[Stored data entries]
-- Opening Marker --

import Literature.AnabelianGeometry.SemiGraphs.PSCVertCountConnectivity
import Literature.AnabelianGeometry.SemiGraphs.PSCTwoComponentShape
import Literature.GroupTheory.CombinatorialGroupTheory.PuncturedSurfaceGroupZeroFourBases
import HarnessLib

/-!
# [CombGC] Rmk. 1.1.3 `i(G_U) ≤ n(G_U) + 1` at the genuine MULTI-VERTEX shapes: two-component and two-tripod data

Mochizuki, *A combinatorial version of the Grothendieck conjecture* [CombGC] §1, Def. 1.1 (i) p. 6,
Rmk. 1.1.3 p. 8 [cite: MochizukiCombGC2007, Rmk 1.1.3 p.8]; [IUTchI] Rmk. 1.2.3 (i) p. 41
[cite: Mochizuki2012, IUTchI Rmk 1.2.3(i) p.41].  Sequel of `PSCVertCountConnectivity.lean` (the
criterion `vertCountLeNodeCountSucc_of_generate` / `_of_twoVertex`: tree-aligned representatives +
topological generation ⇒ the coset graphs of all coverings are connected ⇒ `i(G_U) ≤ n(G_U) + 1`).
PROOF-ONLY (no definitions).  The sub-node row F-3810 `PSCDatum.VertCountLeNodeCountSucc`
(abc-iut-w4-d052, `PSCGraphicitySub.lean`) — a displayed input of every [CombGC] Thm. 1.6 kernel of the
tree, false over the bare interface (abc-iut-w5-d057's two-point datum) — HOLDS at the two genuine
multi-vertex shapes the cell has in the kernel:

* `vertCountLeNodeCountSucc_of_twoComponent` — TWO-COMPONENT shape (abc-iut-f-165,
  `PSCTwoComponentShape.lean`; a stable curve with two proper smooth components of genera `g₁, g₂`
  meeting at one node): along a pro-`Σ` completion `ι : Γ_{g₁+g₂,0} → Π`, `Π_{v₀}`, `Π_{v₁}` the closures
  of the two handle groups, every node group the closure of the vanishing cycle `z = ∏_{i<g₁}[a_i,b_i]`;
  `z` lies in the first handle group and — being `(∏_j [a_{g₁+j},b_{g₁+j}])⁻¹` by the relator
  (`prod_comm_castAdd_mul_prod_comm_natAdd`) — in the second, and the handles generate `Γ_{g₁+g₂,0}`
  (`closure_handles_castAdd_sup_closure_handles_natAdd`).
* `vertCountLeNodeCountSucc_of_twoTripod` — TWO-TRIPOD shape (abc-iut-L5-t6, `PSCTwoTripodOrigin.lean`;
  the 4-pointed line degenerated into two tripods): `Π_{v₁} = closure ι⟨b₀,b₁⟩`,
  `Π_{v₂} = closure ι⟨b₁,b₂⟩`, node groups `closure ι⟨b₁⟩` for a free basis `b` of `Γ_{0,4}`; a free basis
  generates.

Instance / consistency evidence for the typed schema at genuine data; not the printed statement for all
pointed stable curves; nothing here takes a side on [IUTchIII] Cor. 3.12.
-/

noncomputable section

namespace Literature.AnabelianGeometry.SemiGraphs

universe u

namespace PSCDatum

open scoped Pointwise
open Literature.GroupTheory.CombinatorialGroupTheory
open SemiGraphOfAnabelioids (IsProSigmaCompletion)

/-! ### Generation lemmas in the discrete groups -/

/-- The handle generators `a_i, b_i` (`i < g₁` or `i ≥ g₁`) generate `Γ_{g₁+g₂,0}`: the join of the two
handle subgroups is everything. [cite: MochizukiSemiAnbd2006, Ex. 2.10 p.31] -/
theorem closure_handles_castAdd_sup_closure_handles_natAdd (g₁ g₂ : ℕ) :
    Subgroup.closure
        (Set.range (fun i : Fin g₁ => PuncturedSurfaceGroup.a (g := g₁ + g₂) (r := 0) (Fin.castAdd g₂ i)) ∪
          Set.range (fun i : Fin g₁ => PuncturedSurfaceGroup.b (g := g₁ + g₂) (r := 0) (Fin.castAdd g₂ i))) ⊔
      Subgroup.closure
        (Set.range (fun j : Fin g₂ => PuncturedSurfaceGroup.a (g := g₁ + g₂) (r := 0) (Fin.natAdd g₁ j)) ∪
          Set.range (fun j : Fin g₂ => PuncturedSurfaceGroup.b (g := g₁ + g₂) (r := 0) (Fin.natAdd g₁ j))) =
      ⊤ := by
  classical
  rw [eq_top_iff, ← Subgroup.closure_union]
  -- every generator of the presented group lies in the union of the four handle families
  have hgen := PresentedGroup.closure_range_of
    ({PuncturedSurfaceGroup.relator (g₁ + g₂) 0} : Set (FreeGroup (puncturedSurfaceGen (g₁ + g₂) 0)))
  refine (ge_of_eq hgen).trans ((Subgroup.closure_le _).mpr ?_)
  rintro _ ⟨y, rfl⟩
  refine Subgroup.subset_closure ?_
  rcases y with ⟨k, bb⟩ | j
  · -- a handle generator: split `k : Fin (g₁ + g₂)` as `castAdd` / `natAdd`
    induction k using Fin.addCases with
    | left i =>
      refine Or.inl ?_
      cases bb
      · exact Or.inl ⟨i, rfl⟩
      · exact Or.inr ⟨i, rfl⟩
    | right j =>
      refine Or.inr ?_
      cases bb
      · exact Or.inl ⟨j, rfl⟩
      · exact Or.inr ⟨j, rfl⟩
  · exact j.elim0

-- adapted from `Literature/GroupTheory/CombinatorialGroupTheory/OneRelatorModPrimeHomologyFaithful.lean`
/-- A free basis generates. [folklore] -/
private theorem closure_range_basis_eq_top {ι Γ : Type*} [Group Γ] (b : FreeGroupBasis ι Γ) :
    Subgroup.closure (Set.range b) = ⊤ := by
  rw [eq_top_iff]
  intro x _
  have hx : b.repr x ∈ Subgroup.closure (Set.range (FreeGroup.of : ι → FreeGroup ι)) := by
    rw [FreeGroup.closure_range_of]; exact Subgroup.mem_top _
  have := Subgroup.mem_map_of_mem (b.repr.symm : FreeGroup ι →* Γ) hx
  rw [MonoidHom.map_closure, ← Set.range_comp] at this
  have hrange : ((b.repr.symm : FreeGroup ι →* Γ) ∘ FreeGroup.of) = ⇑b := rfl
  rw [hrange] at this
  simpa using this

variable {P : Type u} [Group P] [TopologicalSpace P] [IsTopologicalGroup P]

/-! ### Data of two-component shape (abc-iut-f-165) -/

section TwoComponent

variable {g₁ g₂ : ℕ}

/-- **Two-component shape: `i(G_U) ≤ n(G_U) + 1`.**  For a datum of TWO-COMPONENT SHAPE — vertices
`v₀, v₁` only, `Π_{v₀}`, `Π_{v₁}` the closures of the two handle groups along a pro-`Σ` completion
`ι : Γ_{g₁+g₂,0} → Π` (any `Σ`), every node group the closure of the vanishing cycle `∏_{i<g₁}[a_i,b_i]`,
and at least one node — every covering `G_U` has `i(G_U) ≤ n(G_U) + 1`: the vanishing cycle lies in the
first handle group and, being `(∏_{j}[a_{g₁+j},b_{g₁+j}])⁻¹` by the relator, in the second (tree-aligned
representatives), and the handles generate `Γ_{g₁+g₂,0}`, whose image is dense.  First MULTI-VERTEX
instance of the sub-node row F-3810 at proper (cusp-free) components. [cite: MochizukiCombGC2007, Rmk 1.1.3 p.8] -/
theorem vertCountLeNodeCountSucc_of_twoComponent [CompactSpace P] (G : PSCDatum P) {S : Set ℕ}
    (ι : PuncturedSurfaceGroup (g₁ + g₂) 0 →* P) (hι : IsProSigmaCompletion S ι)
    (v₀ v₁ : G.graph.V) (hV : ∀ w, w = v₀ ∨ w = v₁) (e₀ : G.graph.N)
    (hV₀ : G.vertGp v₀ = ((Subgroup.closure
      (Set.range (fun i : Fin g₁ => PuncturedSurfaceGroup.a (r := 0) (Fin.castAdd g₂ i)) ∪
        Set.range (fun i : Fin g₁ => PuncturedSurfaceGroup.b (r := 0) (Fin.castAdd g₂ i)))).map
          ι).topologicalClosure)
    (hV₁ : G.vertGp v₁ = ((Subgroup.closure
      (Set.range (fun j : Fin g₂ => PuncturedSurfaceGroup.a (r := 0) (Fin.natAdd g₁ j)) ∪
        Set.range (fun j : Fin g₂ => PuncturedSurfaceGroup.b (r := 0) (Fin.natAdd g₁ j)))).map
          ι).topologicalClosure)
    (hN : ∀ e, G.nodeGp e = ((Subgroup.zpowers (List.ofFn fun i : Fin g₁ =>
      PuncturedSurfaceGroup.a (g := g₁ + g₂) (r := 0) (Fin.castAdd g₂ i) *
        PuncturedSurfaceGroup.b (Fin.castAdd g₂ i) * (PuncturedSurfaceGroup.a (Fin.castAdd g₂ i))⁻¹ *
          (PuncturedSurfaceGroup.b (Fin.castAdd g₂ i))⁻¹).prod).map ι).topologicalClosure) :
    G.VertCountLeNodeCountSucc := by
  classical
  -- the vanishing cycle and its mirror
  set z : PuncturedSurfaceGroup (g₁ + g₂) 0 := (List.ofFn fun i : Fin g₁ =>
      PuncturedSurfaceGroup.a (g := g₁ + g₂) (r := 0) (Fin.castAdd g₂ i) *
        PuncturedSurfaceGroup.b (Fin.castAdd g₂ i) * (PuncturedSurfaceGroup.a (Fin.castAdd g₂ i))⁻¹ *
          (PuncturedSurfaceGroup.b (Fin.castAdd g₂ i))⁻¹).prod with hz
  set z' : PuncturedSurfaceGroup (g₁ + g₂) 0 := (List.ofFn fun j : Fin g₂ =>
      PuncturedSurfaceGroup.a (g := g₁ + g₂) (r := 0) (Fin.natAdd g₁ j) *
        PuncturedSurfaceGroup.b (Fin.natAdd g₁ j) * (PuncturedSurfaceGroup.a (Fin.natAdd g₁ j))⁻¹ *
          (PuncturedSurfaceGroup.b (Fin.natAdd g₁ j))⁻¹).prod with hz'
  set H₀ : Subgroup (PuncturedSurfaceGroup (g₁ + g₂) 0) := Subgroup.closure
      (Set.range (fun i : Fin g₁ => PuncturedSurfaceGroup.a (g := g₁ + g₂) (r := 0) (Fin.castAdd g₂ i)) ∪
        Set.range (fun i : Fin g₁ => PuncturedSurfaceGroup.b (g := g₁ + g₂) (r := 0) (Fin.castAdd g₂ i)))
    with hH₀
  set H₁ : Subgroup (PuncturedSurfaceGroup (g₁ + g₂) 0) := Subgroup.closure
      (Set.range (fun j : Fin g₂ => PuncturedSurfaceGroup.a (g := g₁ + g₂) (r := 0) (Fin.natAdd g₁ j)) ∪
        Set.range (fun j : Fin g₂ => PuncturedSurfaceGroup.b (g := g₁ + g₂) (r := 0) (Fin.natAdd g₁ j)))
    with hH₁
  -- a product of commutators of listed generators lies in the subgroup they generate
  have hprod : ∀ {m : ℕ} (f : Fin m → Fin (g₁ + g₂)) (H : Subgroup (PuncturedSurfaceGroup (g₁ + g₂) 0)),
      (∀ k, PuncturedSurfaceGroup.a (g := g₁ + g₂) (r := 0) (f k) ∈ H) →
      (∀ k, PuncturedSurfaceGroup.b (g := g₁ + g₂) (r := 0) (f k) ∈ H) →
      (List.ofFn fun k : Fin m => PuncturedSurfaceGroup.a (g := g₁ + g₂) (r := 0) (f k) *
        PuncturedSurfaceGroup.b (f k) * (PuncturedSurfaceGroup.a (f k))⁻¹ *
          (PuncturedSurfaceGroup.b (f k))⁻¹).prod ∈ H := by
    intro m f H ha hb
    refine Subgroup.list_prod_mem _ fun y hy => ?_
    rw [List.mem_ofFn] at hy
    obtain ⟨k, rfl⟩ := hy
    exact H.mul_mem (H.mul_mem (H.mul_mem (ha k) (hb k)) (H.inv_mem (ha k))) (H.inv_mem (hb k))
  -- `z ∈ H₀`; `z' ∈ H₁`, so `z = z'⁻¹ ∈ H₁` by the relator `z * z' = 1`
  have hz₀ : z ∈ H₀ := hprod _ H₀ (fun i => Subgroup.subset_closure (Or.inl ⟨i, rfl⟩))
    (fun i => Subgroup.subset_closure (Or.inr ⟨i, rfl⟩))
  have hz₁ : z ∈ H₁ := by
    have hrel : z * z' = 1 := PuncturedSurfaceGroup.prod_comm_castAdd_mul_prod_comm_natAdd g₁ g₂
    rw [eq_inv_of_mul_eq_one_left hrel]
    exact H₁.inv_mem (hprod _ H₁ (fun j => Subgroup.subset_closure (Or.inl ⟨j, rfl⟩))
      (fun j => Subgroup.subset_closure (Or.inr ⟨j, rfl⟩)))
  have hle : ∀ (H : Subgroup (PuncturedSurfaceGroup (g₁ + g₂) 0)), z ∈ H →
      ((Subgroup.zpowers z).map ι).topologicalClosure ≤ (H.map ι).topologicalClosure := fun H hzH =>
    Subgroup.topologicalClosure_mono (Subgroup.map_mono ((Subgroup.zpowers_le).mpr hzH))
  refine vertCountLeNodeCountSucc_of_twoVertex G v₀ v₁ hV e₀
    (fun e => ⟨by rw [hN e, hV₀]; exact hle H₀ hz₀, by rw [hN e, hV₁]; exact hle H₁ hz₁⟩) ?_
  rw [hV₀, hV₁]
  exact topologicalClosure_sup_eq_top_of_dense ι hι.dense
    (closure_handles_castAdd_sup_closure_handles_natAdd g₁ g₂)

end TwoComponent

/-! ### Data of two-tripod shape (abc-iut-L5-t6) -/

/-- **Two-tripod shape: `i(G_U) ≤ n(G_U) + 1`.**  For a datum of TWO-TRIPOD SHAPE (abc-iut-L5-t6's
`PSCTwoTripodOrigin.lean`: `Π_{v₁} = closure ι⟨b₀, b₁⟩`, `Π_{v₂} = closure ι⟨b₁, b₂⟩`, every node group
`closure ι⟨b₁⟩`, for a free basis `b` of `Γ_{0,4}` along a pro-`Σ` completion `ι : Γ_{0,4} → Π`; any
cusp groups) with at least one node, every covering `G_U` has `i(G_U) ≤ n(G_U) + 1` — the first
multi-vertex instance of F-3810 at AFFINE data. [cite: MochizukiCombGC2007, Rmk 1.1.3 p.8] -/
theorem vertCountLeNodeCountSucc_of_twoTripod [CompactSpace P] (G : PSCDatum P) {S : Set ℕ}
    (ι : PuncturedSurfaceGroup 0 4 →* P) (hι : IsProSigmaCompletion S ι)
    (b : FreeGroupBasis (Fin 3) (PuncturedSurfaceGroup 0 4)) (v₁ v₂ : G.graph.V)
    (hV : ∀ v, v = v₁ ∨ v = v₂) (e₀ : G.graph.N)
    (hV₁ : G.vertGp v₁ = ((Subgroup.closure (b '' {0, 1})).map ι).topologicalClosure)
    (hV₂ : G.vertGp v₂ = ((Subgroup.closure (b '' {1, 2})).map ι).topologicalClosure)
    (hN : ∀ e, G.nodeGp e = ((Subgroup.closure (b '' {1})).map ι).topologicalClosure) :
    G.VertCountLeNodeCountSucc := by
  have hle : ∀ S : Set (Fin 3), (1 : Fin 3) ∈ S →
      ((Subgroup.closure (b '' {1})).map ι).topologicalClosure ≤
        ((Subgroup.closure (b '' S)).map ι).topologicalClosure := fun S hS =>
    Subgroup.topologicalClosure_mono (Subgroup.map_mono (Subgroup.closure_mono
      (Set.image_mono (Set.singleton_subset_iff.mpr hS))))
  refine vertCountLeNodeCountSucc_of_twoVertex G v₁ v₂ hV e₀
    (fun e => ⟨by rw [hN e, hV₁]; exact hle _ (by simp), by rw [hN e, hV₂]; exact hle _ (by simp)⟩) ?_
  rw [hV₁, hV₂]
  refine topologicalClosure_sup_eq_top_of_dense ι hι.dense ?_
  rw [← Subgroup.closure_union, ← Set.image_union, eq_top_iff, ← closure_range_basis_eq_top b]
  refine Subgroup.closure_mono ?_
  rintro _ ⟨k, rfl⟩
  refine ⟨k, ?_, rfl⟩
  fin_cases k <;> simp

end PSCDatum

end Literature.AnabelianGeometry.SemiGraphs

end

-- Closing Marker --
-- Opening Marker --

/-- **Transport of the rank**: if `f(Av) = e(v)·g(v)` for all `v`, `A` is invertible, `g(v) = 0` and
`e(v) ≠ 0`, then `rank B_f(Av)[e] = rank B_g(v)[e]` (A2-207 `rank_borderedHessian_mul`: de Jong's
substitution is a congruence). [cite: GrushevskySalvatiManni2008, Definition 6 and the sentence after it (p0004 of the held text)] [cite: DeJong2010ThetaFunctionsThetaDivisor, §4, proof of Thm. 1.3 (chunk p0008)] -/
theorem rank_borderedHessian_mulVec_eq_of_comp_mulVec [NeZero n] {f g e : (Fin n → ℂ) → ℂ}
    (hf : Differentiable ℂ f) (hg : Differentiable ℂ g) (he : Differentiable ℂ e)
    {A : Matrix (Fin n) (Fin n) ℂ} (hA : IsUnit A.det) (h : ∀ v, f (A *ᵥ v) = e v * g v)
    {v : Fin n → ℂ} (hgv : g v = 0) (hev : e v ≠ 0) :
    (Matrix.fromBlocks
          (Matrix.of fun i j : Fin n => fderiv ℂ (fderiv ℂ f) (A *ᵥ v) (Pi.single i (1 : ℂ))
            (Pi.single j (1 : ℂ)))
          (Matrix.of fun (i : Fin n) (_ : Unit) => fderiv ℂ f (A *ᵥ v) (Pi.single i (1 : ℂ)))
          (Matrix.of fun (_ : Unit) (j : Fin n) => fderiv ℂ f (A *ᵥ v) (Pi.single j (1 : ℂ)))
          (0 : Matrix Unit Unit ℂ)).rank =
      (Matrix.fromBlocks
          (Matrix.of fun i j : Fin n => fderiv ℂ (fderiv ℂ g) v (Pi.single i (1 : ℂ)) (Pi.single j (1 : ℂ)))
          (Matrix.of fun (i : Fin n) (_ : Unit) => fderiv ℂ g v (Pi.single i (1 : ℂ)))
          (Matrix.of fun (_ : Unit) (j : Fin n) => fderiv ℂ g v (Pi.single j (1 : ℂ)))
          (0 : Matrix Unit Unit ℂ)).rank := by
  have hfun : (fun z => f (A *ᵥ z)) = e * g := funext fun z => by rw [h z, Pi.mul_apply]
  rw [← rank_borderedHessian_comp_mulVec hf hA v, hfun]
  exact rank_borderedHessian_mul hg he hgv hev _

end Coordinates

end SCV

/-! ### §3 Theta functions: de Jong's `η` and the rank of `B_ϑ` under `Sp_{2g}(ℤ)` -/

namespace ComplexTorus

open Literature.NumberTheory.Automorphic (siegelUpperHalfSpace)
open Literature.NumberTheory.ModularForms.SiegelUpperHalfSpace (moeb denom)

-- Closing Marker --

**Task item:**
The required output is every line above from the one with "(PuncturedSurfaceGroup.b (f k))⁻¹).prod" down to the one with "have hle : ∀ (H", restated word for word, ends included.

**Solution to this exercise:**
          (PuncturedSurfaceGroup.b (f k))⁻¹).prod ∈ H := by
    intro m f H ha hb
    refine Subgroup.list_prod_mem _ fun y hy => ?_
    rw [List.mem_ofFn] at hy
    obtain ⟨k, rfl⟩ := hy
    exact H.mul_mem (H.mul_mem (H.mul_mem (ha k) (hb k)) (H.inv_mem (ha k))) (H.inv_mem (hb k))
  -- `z ∈ H₀`; `z' ∈ H₁`, so `z = z'⁻¹ ∈ H₁` by the relator `z * z' = 1`
  have hz₀ : z ∈ H₀ := hprod _ H₀ (fun i => Subgroup.subset_closure (Or.inl ⟨i, rfl⟩))
    (fun i => Subgroup.subset_closure (Or.inr ⟨i, rfl⟩))
  have hz₁ : z ∈ H₁ := by
    have hrel : z * z' = 1 := PuncturedSurfaceGroup.prod_comm_castAdd_mul_prod_comm_natAdd g₁ g₂
    rw [eq_inv_of_mul_eq_one_left hrel]
    exact H₁.inv_mem (hprod _ H₁ (fun j => Subgroup.subset_closure (Or.inl ⟨j, rfl⟩))
      (fun j => Subgroup.subset_closure (Or.inr ⟨j, rfl⟩)))
  have hle : ∀ (H : Subgroup (PuncturedSurfaceGroup (g₁ + g₂) 0)), z ∈ H →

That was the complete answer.